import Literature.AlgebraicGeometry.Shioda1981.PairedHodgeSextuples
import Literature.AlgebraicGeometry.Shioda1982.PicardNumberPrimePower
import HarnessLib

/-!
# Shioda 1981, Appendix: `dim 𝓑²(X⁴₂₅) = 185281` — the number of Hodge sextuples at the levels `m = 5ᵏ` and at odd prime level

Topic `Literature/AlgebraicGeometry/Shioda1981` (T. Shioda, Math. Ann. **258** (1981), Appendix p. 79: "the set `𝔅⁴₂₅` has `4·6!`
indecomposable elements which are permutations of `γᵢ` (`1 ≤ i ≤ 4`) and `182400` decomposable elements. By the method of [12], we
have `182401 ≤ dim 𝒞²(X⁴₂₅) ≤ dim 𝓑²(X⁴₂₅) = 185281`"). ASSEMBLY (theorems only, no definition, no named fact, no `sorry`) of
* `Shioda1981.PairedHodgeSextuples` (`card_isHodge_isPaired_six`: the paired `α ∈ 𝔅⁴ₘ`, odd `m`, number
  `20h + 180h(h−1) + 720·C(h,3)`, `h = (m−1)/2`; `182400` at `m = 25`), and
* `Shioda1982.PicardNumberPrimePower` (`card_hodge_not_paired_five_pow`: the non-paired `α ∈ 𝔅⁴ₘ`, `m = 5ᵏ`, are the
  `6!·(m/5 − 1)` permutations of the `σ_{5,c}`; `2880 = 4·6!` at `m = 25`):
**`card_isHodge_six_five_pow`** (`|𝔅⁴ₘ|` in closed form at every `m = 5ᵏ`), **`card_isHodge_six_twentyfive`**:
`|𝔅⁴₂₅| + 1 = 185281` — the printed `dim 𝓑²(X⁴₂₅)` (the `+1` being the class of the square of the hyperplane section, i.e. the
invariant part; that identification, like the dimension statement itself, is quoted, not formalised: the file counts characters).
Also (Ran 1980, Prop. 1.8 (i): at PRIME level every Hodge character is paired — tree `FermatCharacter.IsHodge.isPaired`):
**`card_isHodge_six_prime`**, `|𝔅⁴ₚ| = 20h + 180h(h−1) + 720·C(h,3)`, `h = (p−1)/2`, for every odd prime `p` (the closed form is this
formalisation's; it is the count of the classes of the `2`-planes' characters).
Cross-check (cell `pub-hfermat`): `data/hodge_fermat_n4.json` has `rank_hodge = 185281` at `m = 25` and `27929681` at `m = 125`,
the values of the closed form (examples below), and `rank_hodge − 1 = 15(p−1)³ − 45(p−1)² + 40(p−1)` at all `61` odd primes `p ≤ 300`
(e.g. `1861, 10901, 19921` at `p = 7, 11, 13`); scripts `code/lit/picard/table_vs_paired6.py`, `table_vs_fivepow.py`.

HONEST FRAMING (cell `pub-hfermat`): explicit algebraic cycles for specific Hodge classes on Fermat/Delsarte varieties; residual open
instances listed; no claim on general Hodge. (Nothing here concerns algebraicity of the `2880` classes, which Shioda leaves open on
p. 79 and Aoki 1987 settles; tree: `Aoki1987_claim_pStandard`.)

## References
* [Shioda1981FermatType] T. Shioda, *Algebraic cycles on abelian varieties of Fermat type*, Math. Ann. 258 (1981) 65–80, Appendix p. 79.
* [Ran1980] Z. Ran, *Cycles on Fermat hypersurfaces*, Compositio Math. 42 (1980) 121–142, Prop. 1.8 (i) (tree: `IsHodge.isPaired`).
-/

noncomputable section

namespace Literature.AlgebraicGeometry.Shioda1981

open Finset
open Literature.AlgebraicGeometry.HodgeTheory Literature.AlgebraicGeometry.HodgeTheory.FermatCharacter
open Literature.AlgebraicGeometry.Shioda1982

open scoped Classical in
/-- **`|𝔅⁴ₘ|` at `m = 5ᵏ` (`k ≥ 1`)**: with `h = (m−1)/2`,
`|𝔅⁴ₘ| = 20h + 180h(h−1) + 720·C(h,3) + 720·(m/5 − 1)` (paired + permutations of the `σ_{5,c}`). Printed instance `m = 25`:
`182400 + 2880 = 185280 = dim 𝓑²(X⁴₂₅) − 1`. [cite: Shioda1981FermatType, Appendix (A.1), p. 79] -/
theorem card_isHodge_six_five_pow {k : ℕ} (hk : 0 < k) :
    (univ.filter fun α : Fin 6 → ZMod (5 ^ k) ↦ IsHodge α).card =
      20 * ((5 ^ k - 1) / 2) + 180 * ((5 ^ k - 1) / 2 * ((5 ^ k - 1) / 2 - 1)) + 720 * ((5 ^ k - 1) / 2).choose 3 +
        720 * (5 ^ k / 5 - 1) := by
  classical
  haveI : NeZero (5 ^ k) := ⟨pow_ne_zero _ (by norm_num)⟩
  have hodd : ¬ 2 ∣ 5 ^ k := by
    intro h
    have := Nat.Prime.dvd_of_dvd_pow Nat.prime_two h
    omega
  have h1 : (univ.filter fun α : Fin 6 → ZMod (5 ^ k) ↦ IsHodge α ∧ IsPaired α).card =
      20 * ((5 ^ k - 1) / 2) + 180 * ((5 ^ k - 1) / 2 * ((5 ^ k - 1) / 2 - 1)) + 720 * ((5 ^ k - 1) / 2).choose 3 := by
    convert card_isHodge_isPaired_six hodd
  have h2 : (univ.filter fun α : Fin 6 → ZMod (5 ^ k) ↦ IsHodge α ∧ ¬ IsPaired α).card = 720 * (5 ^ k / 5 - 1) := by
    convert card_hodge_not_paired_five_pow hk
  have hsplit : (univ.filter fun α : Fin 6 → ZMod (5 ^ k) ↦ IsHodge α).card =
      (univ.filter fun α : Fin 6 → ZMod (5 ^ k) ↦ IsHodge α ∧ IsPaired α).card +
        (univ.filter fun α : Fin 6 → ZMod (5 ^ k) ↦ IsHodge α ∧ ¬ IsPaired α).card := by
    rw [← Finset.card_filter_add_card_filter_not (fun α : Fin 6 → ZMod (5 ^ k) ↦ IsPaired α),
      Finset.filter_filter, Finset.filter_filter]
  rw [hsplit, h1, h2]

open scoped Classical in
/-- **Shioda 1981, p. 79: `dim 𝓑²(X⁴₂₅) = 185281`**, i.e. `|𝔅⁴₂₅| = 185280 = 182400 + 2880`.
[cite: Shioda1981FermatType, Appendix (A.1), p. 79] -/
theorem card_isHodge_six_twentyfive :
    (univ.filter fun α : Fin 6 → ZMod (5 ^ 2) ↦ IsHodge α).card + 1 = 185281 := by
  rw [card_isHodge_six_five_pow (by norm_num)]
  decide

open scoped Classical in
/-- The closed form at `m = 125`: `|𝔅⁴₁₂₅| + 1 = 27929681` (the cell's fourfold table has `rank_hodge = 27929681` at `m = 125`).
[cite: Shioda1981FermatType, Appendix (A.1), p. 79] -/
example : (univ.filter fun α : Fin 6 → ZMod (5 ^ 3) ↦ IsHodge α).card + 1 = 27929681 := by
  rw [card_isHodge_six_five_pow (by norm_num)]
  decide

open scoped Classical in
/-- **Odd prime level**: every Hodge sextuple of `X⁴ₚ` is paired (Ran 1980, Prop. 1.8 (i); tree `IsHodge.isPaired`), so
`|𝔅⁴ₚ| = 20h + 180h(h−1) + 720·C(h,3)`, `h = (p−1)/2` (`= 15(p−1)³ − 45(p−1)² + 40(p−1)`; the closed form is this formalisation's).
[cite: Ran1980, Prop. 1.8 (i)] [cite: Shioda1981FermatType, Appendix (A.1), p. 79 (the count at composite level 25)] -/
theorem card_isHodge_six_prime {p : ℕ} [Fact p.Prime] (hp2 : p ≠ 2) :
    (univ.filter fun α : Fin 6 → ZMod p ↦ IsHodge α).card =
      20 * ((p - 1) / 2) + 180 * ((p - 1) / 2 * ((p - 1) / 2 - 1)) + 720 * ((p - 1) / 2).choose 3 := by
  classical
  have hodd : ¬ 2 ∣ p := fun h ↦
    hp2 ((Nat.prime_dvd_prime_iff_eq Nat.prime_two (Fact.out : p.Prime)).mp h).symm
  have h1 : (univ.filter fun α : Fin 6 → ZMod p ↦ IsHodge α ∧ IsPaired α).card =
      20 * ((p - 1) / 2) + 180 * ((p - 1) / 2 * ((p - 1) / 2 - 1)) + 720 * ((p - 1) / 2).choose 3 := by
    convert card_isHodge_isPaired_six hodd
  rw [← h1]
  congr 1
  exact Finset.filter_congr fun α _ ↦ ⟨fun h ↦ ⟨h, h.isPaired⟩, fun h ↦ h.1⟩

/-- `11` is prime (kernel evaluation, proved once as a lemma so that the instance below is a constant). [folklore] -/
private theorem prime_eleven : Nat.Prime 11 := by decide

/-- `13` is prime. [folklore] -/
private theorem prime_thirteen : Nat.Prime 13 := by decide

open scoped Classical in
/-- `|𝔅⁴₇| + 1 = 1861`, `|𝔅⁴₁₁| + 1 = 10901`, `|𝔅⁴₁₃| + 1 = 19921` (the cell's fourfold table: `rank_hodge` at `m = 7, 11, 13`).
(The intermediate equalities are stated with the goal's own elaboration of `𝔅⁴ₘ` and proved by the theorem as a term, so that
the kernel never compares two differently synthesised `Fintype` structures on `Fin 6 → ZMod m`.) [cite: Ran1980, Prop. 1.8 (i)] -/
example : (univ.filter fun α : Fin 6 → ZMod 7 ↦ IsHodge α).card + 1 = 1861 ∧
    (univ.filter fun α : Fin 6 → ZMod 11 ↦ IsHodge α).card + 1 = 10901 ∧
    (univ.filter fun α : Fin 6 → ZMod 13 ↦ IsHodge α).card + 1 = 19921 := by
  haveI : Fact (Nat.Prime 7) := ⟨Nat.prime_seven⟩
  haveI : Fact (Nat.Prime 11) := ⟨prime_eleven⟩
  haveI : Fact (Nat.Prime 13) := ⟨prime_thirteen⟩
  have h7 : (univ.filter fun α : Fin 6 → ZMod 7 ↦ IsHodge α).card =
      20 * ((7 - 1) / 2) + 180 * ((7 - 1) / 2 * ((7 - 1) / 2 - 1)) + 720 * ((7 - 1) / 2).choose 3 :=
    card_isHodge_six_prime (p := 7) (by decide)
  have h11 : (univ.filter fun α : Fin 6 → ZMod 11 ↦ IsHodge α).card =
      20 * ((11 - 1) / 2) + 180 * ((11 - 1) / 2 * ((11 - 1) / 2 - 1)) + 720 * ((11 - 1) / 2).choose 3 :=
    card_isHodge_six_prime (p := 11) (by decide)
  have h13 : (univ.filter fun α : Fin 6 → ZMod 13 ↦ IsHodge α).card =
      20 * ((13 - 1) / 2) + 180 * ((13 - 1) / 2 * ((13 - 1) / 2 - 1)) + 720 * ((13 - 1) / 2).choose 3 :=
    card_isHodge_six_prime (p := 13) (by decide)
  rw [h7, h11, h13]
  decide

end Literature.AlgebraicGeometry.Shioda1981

» What the task asks
Repeat exactly the lines above, starting with the first line of the records and finishing with the line holding "dim 𝒞²(X⁴₂₅) ≤". Add no other line.

» Final answer
import Literature.AlgebraicGeometry.Shioda1981.PairedHodgeSextuples
import Literature.AlgebraicGeometry.Shioda1982.PicardNumberPrimePower
import HarnessLib

/-!
# Shioda 1981, Appendix: `dim 𝓑²(X⁴₂₅) = 185281` — the number of Hodge sextuples at the levels `m = 5ᵏ` and at odd prime level

Topic `Literature/AlgebraicGeometry/Shioda1981` (T. Shioda, Math. Ann. **258** (1981), Appendix p. 79: "the set `𝔅⁴₂₅` has `4·6!`
indecomposable elements which are permutations of `γᵢ` (`1 ≤ i ≤ 4`) and `182400` decomposable elements. By the method of [12], we
have `182401 ≤ dim 𝒞²(X⁴₂₅) ≤ dim 𝓑²(X⁴₂₅) = 185281`"). ASSEMBLY (theorems only, no definition, no named fact, no `sorry`) of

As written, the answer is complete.